JasonB came up with a very good approach, using ContourPlot to do the hard work, instead of ImplicitRegion.

## Problem

Now it happens, that the solution seems to fail for some cases of my application (I use PasteBin to save my List of regions for convenience reasons):

Quit;
ClearAll[expandedMeshRegion];
expandedMeshRegion[x_MeshRegion | x_BoundaryMeshRegion, d_: 2] :=
Module[{xmin, xmax, ymin, ymax}, {{xmin, xmax}, {ymin, ymax}} =
Plus[#, {-1.1 d, 1.1 d}] & /@
MinMax /@ Transpose[MeshCoordinates[x]];
ContourPlot[
RegionDistance[x, {xx, yy}] == d, {xx, xmin, xmax}, {yy, ymin,
ymax}] // BoundaryDiscretizeGraphics]

<< http://pastebin.com/raw/Yx4Jbj7F;

expandedMeshRegion[#, 10] & /@ hulls // RegionUnion

Interestingly, it works for the polygons in this case << http://pastebin.com/raw/fMBvnc6G; with double as many regions.

Side Info

• Mathematica 10.4.0.0
• TechSupport has kindly filed an incident report to the developers. Jul 26, 2016 at 19:14

A simplified minimal example from {hulls[[6]], hulls[[12]]} (similarly failes if you replace BoundaryMeshRegion with MeshRegion):

SeedRandom@1;
b1 = BoundaryMeshRegion[
{{142., -82.}, {187., -56.}, {142., -133.8}, {187., -108.}},
{Line[{{3, 4}, {4, 2}, {2, 1}, {1, 3}}]},
Properties -> {}, Method -> {}];
b2 = BoundaryMeshRegion[
{{187., -56.}, {231., -82.2}, {97.7, -108.}, {142., -133.}},
{Line[{{3, 4}, {4, 2}, {2, 1}, {1, 3}}]},
Properties -> {}, Method -> {}];
RegionUnion[b1, b2]

These two are not joined. The alarming thing is, that if you evaluate it a couple more times, the order with which the unevaluated RegionUnion returns is not the same, regardless of SeedRandom. I would consider it a bug, and a twofold at that: internal numerical imprecisions (?) inhibit joining and the internal method of RegionUnion is immune to SeedRandom.

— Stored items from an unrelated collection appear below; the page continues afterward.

import Summits.Ventures.DiscreteObjects.Hadamard.InvolutionDet
import Summits.Ventures.DiscreteObjects.Hadamard.GramTwoSquares

/-!
# Hadamard 668 census, family F12 — eigenspace folding of involutions: no fixed-point-free involution with `ε = +1` (kernel)

Framing: lottery ticket; floor = certified bounds/negative ranges.

Cell pub-namedobj (venture DiscreteObjects), target (H), hadamard gen 13.  Companion of `GramTwoSquares` (Raghavarao /
Geramita–Seberry: a rational `m × m` matrix `W` with `W Wᵀ = n·1` and `m ≡ 2 (mod 4)` forces `n = x² + y²`).

FOLDING.  Let `(π, κ, d, e)` be a signed-permutation automorphism of a Hadamard matrix `H` of order `n` with `π² = κ² = 1`
and sign type `ε = +1` (`d (π i) = d i`, `e (κ j) = e j`), and let `P k i = [k = π i] d i`, `Q l j = [l = κ j] e j` be the signed
permutation matrices, so that `P H = H Q` (`sgnPerm_intertwine`) and `P² = Q² = 1`, `P = Pᵀ`.  `H` maps the `+1`-eigenspace of
`Q` onto that of `P`.  With `U` = the matrix of pair vectors `e_k + d_k e_{πk}` over row representatives (`U P = U`,
`U Uᵀ = 2·1`: `pair_mul_sgnPerm`, `pair_mul_transpose`) and `V` = an integer matrix with `Vᵀ V = 1 + Q` (for fixed-point-free
`κ`: the column pair vectors, `transpose_pair_mul`), the integer matrix `T = U H Vᵀ` satisfies
**`T Tᵀ = 4n·1`** (`folding_gram`: `U H (1 + Q) Hᵀ Uᵀ = U (n + n P) Uᵀ = 4n`), so `W = T/2` is a rational square matrix (after
reindexing) with `W Wᵀ = n·1` on `dim E₊(P)` coordinates (`folding_two_squares`).
CONSEQUENCE (`no_fpf_involution_pos`, general): **a Hadamard matrix of order `n ≡ 4 (mod 8)` with `n` not a sum of two squares
has NO signed involutory automorphism that is fixed-point-free on rows and columns with `ε = +1`** (`dim E₊ = n/2 ≡ 2 (mod 4)`).
The `H(668)` consequences (type III of the involution census of `InvolutionCensus668` occurs only with `ε = −1`, i.e.
'nega' involutions `P² = −I` as for `g^167` of an order-334 automorphism; no permutation (unsigned) automorphism of `H(668)`
is a fixed-point-free involution on rows and columns; type II is empty) are drawn in the companion `InvolutionTypeII`.
Sanity check outside the kernel: for the Paley
`H(12)` (`12 ≡ 4 (mod 8)`, not a sum of two squares) an exhaustive count finds `0` automorphisms with `P` a fixed-point-free
involution and `ε = +1`, `792` with `ε = −1`, `990` of type I with `f = 4`, none with `f = 8, 10`
(HOME `pub-namedobj-hadamard-g13/code/h12_involution_check.py`).  Ours; no `sorry`.
-/

namespace Summit.Ventures.DiscreteObjects.Hadamard

open Finset BigOperators Matrix

open Literature.Combinatorics.Designs.GoethalsSeidel (IsHadamardMatrix)

section algebra
variable {ι α β : Type*} [Fintype ι] [DecidableEq ι] [Fintype α] [DecidableEq α] [Fintype β] [DecidableEq β]

omit [Fintype α] [DecidableEq β] in
/-- **Folding identity.**  `H Hᵀ = n`, `P H = H Q`, `Vᵀ V = 1 + Q`, `U P = U`, `U Uᵀ = 2` ⇒ `(U H Vᵀ)(U H Vᵀ)ᵀ = 4n`. -/
theorem folding_gram (Hq P Q : Matrix ι ι ℚ) (U : Matrix α ι ℚ) (V : Matrix β ι ℚ) (n : ℚ)
    (hH : Hq * Hqᵀ = n • (1 : Matrix ι ι ℚ)) (hPQ : P * Hq = Hq * Q) (hV : Vᵀ * V = 1 + Q)
    (hUP : U * P = U) (hU : U * Uᵀ = (2 : ℚ) • (1 : Matrix α α ℚ)) :
    (U * Hq * Vᵀ) * (U * Hq * Vᵀ)ᵀ = (4 * n) • (1 : Matrix α α ℚ) := by
  have h1 : (U * Hq * Vᵀ)ᵀ = V * (Hqᵀ * Uᵀ) := by
    rw [transpose_mul, transpose_mul, transpose_transpose]
  rw [h1]
  calc U * Hq * Vᵀ * (V * (Hqᵀ * Uᵀ)) = U * (Hq * (Vᵀ * V) * Hqᵀ) * Uᵀ := by
        simp only [Matrix.mul_assoc]
    _ = U * (Hq * Hqᵀ + Hq * Q * Hqᵀ) * Uᵀ := by rw [hV, Matrix.mul_add, Matrix.mul_one, Matrix.add_mul]
    _ = U * (n • (1 : Matrix ι ι ℚ) + P * (n • (1 : Matrix ι ι ℚ))) * Uᵀ := by
        rw [← hPQ, Matrix.mul_assoc P, hH]
    _ = n • (U * Uᵀ + U * P * Uᵀ) := by
        rw [Matrix.mul_smul, Matrix.mul_one, ← smul_add, Matrix.mul_smul, Matrix.smul_mul, Matrix.mul_add,
          Matrix.mul_one, Matrix.add_mul]
    _ = (4 * n) • (1 : Matrix α α ℚ) := by
        rw [hUP, hU, ← add_smul, smul_smul]
        norm_num
        rw [mul_comm]

omit [DecidableEq β] in
/-- **Folding ⇒ two squares.**  Under the folding hypotheses, with `|β| = |α| ≡ 2 (mod 4)` and `n = N ∈ ℕ`, the number `N`
is a sum of two squares (`W = ½ · U H Vᵀ`, reindexed square, has `W Wᵀ = N·1`; then `GramTwoSquares`). -/
theorem folding_two_squares (Hq P Q : Matrix ι ι ℚ) (U : Matrix α ι ℚ) (V : Matrix β ι ℚ) (N : ℕ)
    (hH : Hq * Hqᵀ = (N : ℚ) • (1 : Matrix ι ι ℚ)) (hPQ : P * Hq = Hq * Q) (hV : Vᵀ * V = 1 + Q)
    (hUP : U * P = U) (hU : U * Uᵀ = (2 : ℚ) • (1 : Matrix α α ℚ)) (eβα : β ≃ α)
    (hα : Fintype.card α % 4 = 2) : ∃ x y : ℕ, N = x ^ 2 + y ^ 2 := by
  have hT := folding_gram Hq P Q U V (N : ℚ) hH hPQ hV hUP hU
  set T : Matrix α β ℚ := U * Hq * Vᵀ with hTdef
  set W : Matrix α α ℚ := ((1 : ℚ) / 2) • T.submatrix id eβα.symm with hWdef
  have hW : W * Wᵀ = (N : ℚ) • (1 : Matrix α α ℚ) := by
    rw [hWdef, transpose_smul, Matrix.smul_mul, Matrix.mul_smul, smul_smul, transpose_submatrix,
      submatrix_mul_equiv, submatrix_id_id, hT, smul_smul]
    congr 1
    ring
  obtain ⟨u, v, huv⟩ := sq_add_sq_of_mul_transpose_self W (N : ℚ) hW hα
  exact nat_eq_sq_add_sq_of_rat huv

RegionBounds indicates that the bounds are almost identical along the y dimension.

RegionBounds /@ test
{{{142.375, 187.061}, {-133.8, -56.4}}, {{97.6877, 231.748}, {-133.8, -56.4}}}

## Workaround 1: Coordinate offset

A possible workaround is to slightly offset all or one appropriate coordinate and transform the region a bit. Note, that the visible lip is due to me rounding the original hulls coordinates but is not the effect of the slight coordinate shift.

b2 = BoundaryMeshRegion[
{{187., -56.}, {231., -82.2}, {97.7, -108.}, {142., -133.}} +
10^-6,
{Line[{{3, 4}, {4, 2}, {2, 1}, {1, 3}}]},
Properties -> {}, Method -> {}];
RegionUnion[b1, b2]

## Workaround 2: Convert to Polygons

TechSupport kindly suggested the following workaround:

b1 = Polygon[{{142., -82.}, {187., -56.}, {187., -108.}, {142., -133.8}}]
b2 = Polygon[{{187., -56.}, {231., -82.2}, {142., -133.}, {97.7, -108.}}]
b = RegionUnion[b1, b2] (* Note, that this does not really join the polygons *)
RegionPlot[b, AspectRatio -> Automatic]

You can easily extract the Polygon represenations by using MeshPrimitives. Then you can then simply plot the result as a list of graphics primitives:

exp  = expandedMeshRegion[#, 10] &/@ hulls;
poly = Chop@Flatten[MeshPrimitives[#, 2] &/@ exp];
Graphics[{{RandomColor[], #} &/@ poly}]

Or ypu can join individual primitives into one big Polygon - this of course only works so simply if the individual polygons are all convex.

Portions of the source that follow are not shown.